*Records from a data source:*
import Mathlib.Analysis.Complex.AbsMax
import Mathlib.Analysis.Complex.LocallyUniformLimit
import Mathlib.Analysis.Complex.CauchyIntegral
import Mathlib.Analysis.Analytic.IsolatedZeros

/-!
# Hurwitz's theorems (zeros and univalence) for locally uniform limits

Crux `WitnessCharge` (statement item `stmt-SmoothPoincare4-7824`), line `Sketch`,
stubs `helper_hurwitz` and `helper_hurwitzInjective`.

Both statements are proved from the **maximum modulus principle**
(`Complex.norm_le_of_forall_mem_frontier_norm_le`) instead of the argument principle:
if the locally uniform limit `f` of holomorphic functions `F n` takes the value `c` at an
isolated point `z₀`, then for all large `n` the function `F n` takes the value `c` somewhere in
any prescribed small disc around `z₀` (otherwise `(F n - c)⁻¹` would be holomorphic on the disc,
bounded by `2/m` on its boundary circle, where `m > 0` is the minimum of `‖f - c‖` on that circle,
while `‖F n z₀ - c‖ → 0`).

## Main results

* `helper_hurwitz`: a locally uniform limit, on a preconnected open set, of nowhere vanishing
  holomorphic functions is either identically zero or nowhere vanishing.
* `helper_hurwitzInjective`: a locally uniform limit, on a preconnected open set, of injective
  holomorphic functions is either constant or injective.
-/

noncomputable section

set_option linter.dupNamespace false

open Set Filter Topology Metric

namespace Summit.SmoothPoincare4.SmoothPoincare4.Theorems.WitnessCharge.PencilIncompleteness

/-- **Local persistence of values under locally uniform limits.** Let `F n → f` locally
uniformly on an open set `U ⊆ ℂ`, with every `F n` holomorphic on `U`. If `f z₀ = c` at a point
`z₀ ∈ U` near which `f` does not take the value `c` again (punctured neighbourhood), then for
every `ρ > 0` there is a radius `0 < r ≤ ρ` with `closedBall z₀ r ⊆ U` such that, for all large
`n`, `F n` takes the value `c` somewhere in the open disc `ball z₀ r`. The proof is the maximum
modulus principle applied to `(F n · - c)⁻¹` on `ball z₀ r`. -/
theorem helper_hurwitz_eventually_exists_eq
    {U : Set ℂ} (hU : IsOpen U) {F : ℕ → ℂ → ℂ} {f : ℂ → ℂ}
    (hF : ∀ n, DifferentiableOn ℂ (F n) U)
    (hlim : TendstoLocallyUniformlyOn F f atTop U)
    {z₀ : ℂ} (hz₀ : z₀ ∈ U) {c : ℂ} (hf0 : f z₀ = c)
    (hne : ∀ᶠ z in 𝓝[≠] z₀, f z ≠ c) {ρ : ℝ} (hρ : 0 < ρ) :
    ∃ r, 0 < r ∧ r ≤ ρ ∧ closedBall z₀ r ⊆ U ∧
      ∀ᶠ n in atTop, ∃ z ∈ ball z₀ r, F n z = c := by
  -- the limit is holomorphic, hence continuous, on `U`
  have hfd : DifferentiableOn ℂ f U := hlim.differentiableOn (Eventually.of_forall hF) hU
  have hfc : ContinuousOn f U := hfd.continuousOn
  -- choose the radius
  obtain ⟨r₁, hr₁, hr₁U⟩ : ∃ r₁, 0 < r₁ ∧ closedBall z₀ r₁ ⊆ U :=
    nhds_basis_closedBall.mem_iff.mp (hU.mem_nhds hz₀)
  obtain ⟨r₂, hr₂, hr₂f⟩ :
      ∃ r₂, 0 < r₂ ∧ ∀ ⦃z⦄, z ∈ closedBall z₀ r₂ → z ∈ ({z₀}ᶜ : Set ℂ) → f z ≠ c := by
    rw [eventually_nhdsWithin_iff, nhds_basis_closedBall.eventually_iff] at hne
    exact hne
  set r := min (min r₁ r₂) ρ with hr_def
  have hr : 0 < r := lt_min (lt_min hr₁ hr₂) hρ
  have hrρ : r ≤ ρ := min_le_right _ _
  have hrr₁ : r ≤ r₁ := (min_le_left _ _).trans (min_le_left _ _)
  have hrr₂ : r ≤ r₂ := (min_le_left _ _).trans (min_le_right _ _)
  have hsub : closedBall z₀ r ⊆ U := (closedBall_subset_closedBall hrr₁).trans hr₁U
  have hsph : ∀ z ∈ sphere z₀ r, f z ≠ c := fun z hz =>
    hr₂f (closedBall_subset_closedBall hrr₂ (sphere_subset_closedBall hz))
      (mem_compl_singleton_iff.mpr (ne_of_mem_sphere hz hr.ne'))
  refine ⟨r, hr, hrρ, hsub, ?_⟩
  -- minimum `m > 0` of `‖f - c‖` on the circle
  obtain ⟨w, hw, hwmin⟩ := (isCompact_sphere z₀ r).exists_isMinOn
    (NormedSpace.sphere_nonempty.mpr hr.le)
    (((hfc.mono (sphere_subset_closedBall.trans hsub)).sub continuousOn_const).norm)
  set m : ℝ := ‖f w - c‖ with hm_def
  have hm : 0 < m := norm_pos_iff.mpr (sub_ne_zero.mpr (hsph w hw))
  have hmle : ∀ z ∈ sphere z₀ r, m ≤ ‖f z - c‖ := fun z hz => isMinOn_iff.mp hwmin z hz
  -- uniform convergence on the closed disc
  have hunif : TendstoUniformlyOn F f atTop (closedBall z₀ r) :=
    (tendstoLocallyUniformlyOn_iff_forall_isCompact hU).mp hlim _ hsub (isCompact_closedBall _ _)
  filter_upwards [Metric.tendstoUniformlyOn_iff.mp hunif (m / 2) (half_pos hm)] with n hn
  -- `hn : ∀ z ∈ closedBall z₀ r, dist (f z) (F n z) < m / 2`
  by_contra hcon
  push Not at hcon
  -- lower bound for `‖F n - c‖` on the circle
  have hsph' : ∀ z ∈ sphere z₀ r, m / 2 ≤ ‖F n z - c‖ := by
    intro z hz
    have h1 := hmle z hz
    have h2 := hn z (sphere_subset_closedBall hz)
    rw [dist_eq_norm] at h2
    have h3 := norm_sub_le_norm_sub_add_norm_sub (f z) (F n z) c
    linarith
  -- `F n - c` does not vanish on the closed disc
  have hne' : ∀ z ∈ closedBall z₀ r, F n z ≠ c := by
    intro z hz
    rcases (mem_closedBall.mp hz).lt_or_eq with hlt | heq
    · exact hcon z (mem_ball.mpr hlt)
    · intro h
      have h1 := hsph' z (mem_sphere.mpr heq)
      rw [h, sub_self, norm_zero] at h1
      linarith
  -- maximum modulus principle for `(F n · - c)⁻¹` on the disc
  have hg : DiffContOnCl ℂ (fun z => (F n z - c)⁻¹) (ball z₀ r) := by
    refine DifferentiableOn.diffContOnCl ?_
    rw [closure_ball z₀ hr.ne']
    exact (((hF n).mono hsub).sub_const c).inv fun z hz => sub_ne_zero.mpr (hne' z hz)
  have hbound : ‖(F n z₀ - c)⁻¹‖ ≤ 2 / m := by
    refine Complex.norm_le_of_forall_mem_frontier_norm_le isBounded_ball hg ?_
      (subset_closure (mem_ball_self hr))
    intro z hz
    rw [frontier_ball z₀ hr.ne'] at hz
    have h1 := hsph' z hz
    have h2 : 0 < ‖F n z - c‖ := lt_of_lt_of_le (half_pos hm) h1
    rw [norm_inv, inv_le_comm₀ h2 (by positivity), inv_div]
    exact h1
  -- but `‖F n z₀ - c‖ < m / 2`
  have h3 := hn z₀ (mem_closedBall_self hr.le)
  rw [dist_eq_norm, hf0, norm_sub_rev] at h3
  have h4 : 0 < ‖F n z₀ - c‖ :=
    norm_pos_iff.mpr (sub_ne_zero.mpr (hne' z₀ (mem_closedBall_self hr.le)))
  rw [norm_inv, inv_le_comm₀ h4 (by positivity), inv_div] at hbound
  linarith

/-- **Hurwitz's theorem (zeros).** Let `U ⊆ ℂ` be open and preconnected, and let holomorphic
functions `F n : U → ℂ` without zeros on `U` converge locally uniformly on `U` to `f`. Then the
limit `f` is either identically zero on `U` or has no zeros on `U`: zeros of holomorphic
functions do not disappear in locally uniform limits. Proof: `f` is holomorphic on `U`; if
`f z₀ = 0` and `f` is not identically zero near `z₀`, the zero `z₀` is isolated (identity
theorem on the preconnected `U` otherwise forces `f ≡ 0`), and the maximum modulus principle
applied to `(F n)⁻¹` on a small disc around `z₀` produces a zero of `F n` for `n` large
(`helper_hurwitz_eventually_exists_eq`), a contradiction. -/
theorem helper_hurwitz :
    ∀ (U : Set ℂ), IsOpen U → IsPreconnected U →
    ∀ (F : ℕ → ℂ → ℂ) (f : ℂ → ℂ),
      (∀ n, DifferentiableOn ℂ (F n) U) → (∀ n, ∀ z ∈ U, F n z ≠ 0) →
      TendstoLocallyUniformlyOn F f atTop U →
      (∀ z ∈ U, f z = 0) ∨ (∀ z ∈ U, f z ≠ 0) := by
  intro U hU hUc F f hF hF0 hlim
  by_cases h : ∀ z ∈ U, f z ≠ 0
  · exact Or.inr h
  left
  push Not at h
  obtain ⟨z₀, hz₀, hfz₀⟩ := h
  have hfa : AnalyticOnNhd ℂ f U :=
    (hlim.differentiableOn (Eventually.of_forall hF) hU).analyticOnNhd hU
  rcases (hfa z₀ hz₀).eventually_eq_zero_or_eventually_ne_zero with h0 | hne
  · exact fun z hz => hfa.eqOn_zero_of_preconnected_of_eventuallyEq_zero hUc hz₀ h0 hz
  · exfalso
    obtain ⟨r, -, -, hsub, hev⟩ :=
      helper_hurwitz_eventually_exists_eq hU hF hlim hz₀ hfz₀ hne zero_lt_one
    obtain ⟨n, z, hz, hFz⟩ := hev.exists
    exact hF0 n z (hsub (ball_subset_closedBall hz)) hFz

/-- **Hurwitz's theorem (univalence).** Let `U ⊆ ℂ` be open and preconnected, and let
injective holomorphic functions `F n` converge locally uniformly on `U` to `f`. Then the limit
`f` is either constant on `U` or injective on `U`. Proof: if `f` is not constant and
`f a = f a'` with `a ≠ a'` in `U`, put `c := f a`; by the identity theorem `f - c` is not
identically zero near `a` nor near `a'`, so by the maximum modulus argument
(`helper_hurwitz_eventually_exists_eq`) applied on two disjoint small discs around `a` and `a'`,
for `n` large `F n` takes the value `c` in both discs, contradicting the injectivity of `F n`. -/
theorem helper_hurwitzInjective :
    ∀ (U : Set ℂ), IsOpen U → IsPreconnected U →
    ∀ (F : ℕ → ℂ → ℂ) (f : ℂ → ℂ),
      (∀ n, DifferentiableOn ℂ (F n) U) → (∀ n, InjOn (F n) U) →
      TendstoLocallyUniformlyOn F f atTop U →
      (∃ c : ℂ, ∀ z ∈ U, f z = c) ∨ InjOn f U := by
  intro U hU hUc F f hF hFi hlim
  by_cases hc : ∃ c : ℂ, ∀ z ∈ U, f z = c
  · exact Or.inl hc
  right
  intro a ha a' ha' heq
  by_contra hne
  have hfa : AnalyticOnNhd ℂ f U :=
    (hlim.differentiableOn (Eventually.of_forall hF) hU).analyticOnNhd hU
  -- `f - f a` is not identically zero near any point of `U` where it vanishes
  have key : ∀ b ∈ U, ∀ᶠ z in 𝓝[≠] b, f z ≠ f a := by
    intro b hb
    rcases (hfa b hb).eventually_eq_or_eventually_ne analyticAt_const with h0 | h1
    · exact absurd ⟨f a, fun z hz =>
        hfa.eqOn_of_preconnected_of_eventuallyEq analyticOnNhd_const hUc hb h0 hz⟩ hc
    · exact h1
  -- two disjoint discs
  set ρ : ℝ := dist a a' / 2 with hρ_def
  have hρ : 0 < ρ := half_pos (dist_pos.mpr hne)
  obtain ⟨r, -, hrρ, hsub, hev⟩ :=
    helper_hurwitz_eventually_exists_eq hU hF hlim ha rfl (key a ha) hρ
  obtain ⟨r', -, hr'ρ, hsub', hev'⟩ :=
    helper_hurwitz_eventually_exists_eq hU hF hlim ha' heq.symm (key a' ha') hρ
  obtain ⟨n, ⟨z, hz, hFz⟩, ⟨z', hz', hFz'⟩⟩ := (hev.and hev').exists
  have hzz' : z = z' :=
    hFi n (hsub (ball_subset_closedBall hz)) (hsub' (ball_subset_closedBall hz')) (hFz.trans hFz'.symm)
  subst hzz'
  have h1 : dist z a < ρ := lt_of_lt_of_le (mem_ball.mp hz) hrρ
  have h2 : dist z a' < ρ := lt_of_lt_of_le (mem_ball.mp hz') hr'ρ
  have h3 := dist_triangle_left a a' z
  linarith

end Summit.SmoothPoincare4.SmoothPoincare4.Theorems.WitnessCharge.PencilIncompleteness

*What to produce:*
Which lines above contain the word "point"? Show each of them.

*Response below:*
isolated point `z₀`, then for all large `n` the function `F n` takes the value `c` somewhere in
uniformly on an open set `U ⊆ ℂ`, with every `F n` holomorphic on `U`. If `f z₀ = c` at a point
  -- `f - f a` is not identically zero near any point of `U` where it vanishes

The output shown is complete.